RECORDS SUPPLIED below:

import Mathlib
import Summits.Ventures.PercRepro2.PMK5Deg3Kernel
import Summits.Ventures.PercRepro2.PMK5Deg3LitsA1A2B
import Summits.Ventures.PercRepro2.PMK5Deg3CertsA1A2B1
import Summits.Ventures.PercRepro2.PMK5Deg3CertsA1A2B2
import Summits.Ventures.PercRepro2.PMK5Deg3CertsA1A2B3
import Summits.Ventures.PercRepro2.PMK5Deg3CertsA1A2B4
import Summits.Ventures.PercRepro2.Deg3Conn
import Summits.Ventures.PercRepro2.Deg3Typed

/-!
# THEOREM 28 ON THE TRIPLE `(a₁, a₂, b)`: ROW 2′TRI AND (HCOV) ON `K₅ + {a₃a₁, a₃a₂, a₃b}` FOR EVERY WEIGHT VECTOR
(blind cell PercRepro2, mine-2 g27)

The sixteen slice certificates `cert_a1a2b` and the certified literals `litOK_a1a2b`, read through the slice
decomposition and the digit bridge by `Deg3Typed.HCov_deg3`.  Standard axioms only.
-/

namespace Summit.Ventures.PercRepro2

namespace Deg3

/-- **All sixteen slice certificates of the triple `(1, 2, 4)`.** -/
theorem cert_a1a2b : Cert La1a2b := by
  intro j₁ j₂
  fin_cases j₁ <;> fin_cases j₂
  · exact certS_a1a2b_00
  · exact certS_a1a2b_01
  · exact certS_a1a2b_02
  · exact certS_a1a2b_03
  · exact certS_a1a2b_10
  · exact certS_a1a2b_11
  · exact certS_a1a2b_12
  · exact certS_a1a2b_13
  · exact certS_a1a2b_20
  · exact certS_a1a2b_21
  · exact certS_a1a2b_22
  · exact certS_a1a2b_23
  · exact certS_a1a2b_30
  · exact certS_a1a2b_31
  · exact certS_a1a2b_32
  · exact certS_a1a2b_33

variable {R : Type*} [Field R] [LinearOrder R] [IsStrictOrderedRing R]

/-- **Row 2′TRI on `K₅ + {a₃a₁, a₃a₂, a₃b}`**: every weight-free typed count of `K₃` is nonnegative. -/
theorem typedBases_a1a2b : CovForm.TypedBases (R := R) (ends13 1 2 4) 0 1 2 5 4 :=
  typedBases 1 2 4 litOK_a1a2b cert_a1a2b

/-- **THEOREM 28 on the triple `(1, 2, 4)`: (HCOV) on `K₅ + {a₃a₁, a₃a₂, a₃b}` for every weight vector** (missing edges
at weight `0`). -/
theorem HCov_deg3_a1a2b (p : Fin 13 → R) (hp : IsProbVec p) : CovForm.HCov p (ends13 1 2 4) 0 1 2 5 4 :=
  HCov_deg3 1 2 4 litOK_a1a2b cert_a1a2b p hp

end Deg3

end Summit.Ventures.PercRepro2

End of RECORDS SUPPLIED.

* **PROBLEM DETAILS**:
From the records above, count how many lines hold the string "slice", then give only that number.

* **EXERCISE SOLUTION**:
2